» **Task prompt**
The task requires restating, word for word, the lines of the entries below from the one containing "M ≃ₕ Metric.sphere" through the final one, both included.

» **Exercise input**

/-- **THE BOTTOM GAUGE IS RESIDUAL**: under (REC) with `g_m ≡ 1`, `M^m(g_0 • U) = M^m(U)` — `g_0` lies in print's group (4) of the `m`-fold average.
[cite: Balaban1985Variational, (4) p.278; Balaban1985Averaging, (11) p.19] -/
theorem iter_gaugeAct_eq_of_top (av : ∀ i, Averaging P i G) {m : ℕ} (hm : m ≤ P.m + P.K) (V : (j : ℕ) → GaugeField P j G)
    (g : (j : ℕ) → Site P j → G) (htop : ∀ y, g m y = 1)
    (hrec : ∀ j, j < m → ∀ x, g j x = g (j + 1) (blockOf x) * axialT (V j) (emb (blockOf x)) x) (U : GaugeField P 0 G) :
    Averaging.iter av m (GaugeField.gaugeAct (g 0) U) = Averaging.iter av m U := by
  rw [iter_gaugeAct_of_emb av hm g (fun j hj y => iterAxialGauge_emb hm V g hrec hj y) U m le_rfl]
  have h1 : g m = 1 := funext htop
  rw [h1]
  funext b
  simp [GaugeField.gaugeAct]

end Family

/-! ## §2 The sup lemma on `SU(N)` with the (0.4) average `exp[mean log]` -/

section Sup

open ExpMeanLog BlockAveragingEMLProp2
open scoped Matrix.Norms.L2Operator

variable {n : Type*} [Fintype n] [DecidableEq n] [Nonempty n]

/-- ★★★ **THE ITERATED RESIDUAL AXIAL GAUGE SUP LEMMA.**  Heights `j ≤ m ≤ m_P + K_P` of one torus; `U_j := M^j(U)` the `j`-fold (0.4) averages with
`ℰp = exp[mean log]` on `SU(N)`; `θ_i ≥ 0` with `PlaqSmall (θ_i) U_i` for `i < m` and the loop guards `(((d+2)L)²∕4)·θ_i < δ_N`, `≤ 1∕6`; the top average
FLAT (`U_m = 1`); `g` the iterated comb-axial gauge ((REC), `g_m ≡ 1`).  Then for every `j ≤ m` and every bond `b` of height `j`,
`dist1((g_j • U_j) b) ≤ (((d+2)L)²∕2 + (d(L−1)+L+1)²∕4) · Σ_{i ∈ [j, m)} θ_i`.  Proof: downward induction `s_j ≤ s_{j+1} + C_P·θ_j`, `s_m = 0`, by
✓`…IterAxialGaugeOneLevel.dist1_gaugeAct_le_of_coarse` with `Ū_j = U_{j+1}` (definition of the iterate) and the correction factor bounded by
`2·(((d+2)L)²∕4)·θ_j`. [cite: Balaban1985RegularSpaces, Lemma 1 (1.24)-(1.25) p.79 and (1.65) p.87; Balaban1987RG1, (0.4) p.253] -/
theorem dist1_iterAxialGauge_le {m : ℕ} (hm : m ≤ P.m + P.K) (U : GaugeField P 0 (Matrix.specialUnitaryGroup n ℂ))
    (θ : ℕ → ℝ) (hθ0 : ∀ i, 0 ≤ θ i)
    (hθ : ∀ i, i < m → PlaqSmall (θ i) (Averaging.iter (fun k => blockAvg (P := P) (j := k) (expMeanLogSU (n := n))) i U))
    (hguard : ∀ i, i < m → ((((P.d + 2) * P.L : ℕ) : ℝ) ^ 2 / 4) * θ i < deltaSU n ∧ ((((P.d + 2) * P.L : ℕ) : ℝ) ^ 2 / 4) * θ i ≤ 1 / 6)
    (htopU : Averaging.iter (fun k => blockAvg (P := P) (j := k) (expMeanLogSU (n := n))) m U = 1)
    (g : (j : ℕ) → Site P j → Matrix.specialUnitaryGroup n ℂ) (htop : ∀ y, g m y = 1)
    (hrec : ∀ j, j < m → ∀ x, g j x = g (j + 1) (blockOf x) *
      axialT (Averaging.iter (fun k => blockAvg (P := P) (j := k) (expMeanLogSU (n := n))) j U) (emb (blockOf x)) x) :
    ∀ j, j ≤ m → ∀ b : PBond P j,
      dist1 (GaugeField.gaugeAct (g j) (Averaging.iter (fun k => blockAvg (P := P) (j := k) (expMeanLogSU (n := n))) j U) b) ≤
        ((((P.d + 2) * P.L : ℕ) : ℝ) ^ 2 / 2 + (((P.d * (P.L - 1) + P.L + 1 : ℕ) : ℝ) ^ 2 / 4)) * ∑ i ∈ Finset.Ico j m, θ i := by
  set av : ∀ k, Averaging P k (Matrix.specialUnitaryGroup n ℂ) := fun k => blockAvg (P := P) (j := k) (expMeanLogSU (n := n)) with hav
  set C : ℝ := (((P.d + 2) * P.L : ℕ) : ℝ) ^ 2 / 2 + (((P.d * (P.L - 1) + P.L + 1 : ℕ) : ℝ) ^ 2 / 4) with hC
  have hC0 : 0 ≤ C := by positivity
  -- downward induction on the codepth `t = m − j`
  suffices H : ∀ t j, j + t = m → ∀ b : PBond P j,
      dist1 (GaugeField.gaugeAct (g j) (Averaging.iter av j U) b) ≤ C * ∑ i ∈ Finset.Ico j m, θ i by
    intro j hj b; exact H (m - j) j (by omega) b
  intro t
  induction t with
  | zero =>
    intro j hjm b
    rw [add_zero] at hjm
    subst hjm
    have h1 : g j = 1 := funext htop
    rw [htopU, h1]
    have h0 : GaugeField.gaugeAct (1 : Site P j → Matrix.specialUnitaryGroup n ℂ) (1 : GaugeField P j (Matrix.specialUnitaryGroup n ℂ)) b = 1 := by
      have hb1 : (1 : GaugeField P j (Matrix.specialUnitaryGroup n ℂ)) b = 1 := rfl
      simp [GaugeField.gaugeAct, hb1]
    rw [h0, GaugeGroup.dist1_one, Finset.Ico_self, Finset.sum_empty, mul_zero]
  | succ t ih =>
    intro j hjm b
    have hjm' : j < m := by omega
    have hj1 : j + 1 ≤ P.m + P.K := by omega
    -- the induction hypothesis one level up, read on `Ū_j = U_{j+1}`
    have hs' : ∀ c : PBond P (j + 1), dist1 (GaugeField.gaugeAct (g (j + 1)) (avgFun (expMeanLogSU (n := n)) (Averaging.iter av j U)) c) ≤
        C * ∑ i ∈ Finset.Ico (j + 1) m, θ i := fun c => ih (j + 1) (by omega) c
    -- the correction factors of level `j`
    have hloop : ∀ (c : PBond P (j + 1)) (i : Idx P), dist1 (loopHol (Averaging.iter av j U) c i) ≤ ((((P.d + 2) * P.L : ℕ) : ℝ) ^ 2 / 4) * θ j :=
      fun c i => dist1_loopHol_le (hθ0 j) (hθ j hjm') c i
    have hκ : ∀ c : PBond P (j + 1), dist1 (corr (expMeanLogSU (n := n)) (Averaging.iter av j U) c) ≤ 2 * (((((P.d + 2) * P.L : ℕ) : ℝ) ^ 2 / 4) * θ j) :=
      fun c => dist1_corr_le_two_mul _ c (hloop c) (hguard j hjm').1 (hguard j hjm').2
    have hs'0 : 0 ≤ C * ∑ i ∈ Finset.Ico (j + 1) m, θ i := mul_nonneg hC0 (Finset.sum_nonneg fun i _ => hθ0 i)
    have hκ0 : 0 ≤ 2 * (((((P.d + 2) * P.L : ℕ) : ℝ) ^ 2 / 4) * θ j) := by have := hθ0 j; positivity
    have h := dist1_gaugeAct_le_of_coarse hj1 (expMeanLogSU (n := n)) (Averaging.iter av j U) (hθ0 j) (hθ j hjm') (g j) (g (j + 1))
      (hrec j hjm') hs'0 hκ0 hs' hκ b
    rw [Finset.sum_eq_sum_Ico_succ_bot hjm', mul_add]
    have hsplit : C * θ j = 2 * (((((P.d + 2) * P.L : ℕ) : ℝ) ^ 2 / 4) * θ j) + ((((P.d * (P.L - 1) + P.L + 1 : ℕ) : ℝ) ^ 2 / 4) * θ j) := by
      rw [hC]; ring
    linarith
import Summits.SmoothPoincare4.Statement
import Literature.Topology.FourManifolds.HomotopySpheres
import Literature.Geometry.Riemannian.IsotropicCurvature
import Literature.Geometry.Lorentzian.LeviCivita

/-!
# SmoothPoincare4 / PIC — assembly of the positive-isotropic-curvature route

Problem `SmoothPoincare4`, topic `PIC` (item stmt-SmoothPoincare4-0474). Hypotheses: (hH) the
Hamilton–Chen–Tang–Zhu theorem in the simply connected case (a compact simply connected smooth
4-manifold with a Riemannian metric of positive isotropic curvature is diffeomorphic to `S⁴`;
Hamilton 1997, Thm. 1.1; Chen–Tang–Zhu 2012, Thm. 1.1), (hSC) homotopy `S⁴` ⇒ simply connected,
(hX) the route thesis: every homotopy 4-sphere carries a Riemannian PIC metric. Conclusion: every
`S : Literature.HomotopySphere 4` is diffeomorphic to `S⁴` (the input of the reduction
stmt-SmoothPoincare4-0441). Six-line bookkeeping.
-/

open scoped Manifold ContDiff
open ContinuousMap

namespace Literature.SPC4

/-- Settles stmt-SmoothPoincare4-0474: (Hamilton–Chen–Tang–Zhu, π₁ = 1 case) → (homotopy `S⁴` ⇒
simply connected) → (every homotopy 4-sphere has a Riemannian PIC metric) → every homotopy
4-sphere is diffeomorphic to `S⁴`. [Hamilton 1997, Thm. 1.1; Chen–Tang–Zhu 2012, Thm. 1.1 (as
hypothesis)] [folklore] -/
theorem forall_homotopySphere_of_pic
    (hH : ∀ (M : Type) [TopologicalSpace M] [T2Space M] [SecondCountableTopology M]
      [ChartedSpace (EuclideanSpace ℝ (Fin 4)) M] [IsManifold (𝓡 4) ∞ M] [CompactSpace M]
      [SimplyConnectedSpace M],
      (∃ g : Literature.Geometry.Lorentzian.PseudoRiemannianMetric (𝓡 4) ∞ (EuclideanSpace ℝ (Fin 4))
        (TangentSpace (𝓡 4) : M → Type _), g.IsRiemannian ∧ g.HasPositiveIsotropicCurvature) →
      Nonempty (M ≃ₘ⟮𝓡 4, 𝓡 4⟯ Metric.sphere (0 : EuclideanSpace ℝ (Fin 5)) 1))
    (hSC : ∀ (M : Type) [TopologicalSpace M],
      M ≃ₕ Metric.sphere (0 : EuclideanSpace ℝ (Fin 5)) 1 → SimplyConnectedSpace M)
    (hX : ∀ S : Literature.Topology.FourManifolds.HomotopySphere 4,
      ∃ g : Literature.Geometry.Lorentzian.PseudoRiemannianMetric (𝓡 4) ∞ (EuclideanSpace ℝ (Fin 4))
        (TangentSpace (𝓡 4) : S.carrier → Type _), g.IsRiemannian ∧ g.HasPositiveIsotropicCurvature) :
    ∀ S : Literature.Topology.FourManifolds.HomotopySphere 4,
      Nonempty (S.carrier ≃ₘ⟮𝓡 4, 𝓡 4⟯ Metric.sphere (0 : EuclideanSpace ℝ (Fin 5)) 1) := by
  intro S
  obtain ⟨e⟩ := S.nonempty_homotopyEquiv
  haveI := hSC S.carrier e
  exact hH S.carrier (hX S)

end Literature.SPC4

» **Solved exercise**
      M ≃ₕ Metric.sphere (0 : EuclideanSpace ℝ (Fin 5)) 1 → SimplyConnectedSpace M)
    (hX : ∀ S : Literature.Topology.FourManifolds.HomotopySphere 4,
      ∃ g : Literature.Geometry.Lorentzian.PseudoRiemannianMetric (𝓡 4) ∞ (EuclideanSpace ℝ (Fin 4))
        (TangentSpace (𝓡 4) : S.carrier → Type _), g.IsRiemannian ∧ g.HasPositiveIsotropicCurvature) :
    ∀ S : Literature.Topology.FourManifolds.HomotopySphere 4,
      Nonempty (S.carrier ≃ₘ⟮𝓡 4, 𝓡 4⟯ Metric.sphere (0 : EuclideanSpace ℝ (Fin 5)) 1) := by
  intro S
  obtain ⟨e⟩ := S.nonempty_homotopyEquiv
  haveI := hSC S.carrier e
  exact hH S.carrier (hX S)

end Literature.SPC4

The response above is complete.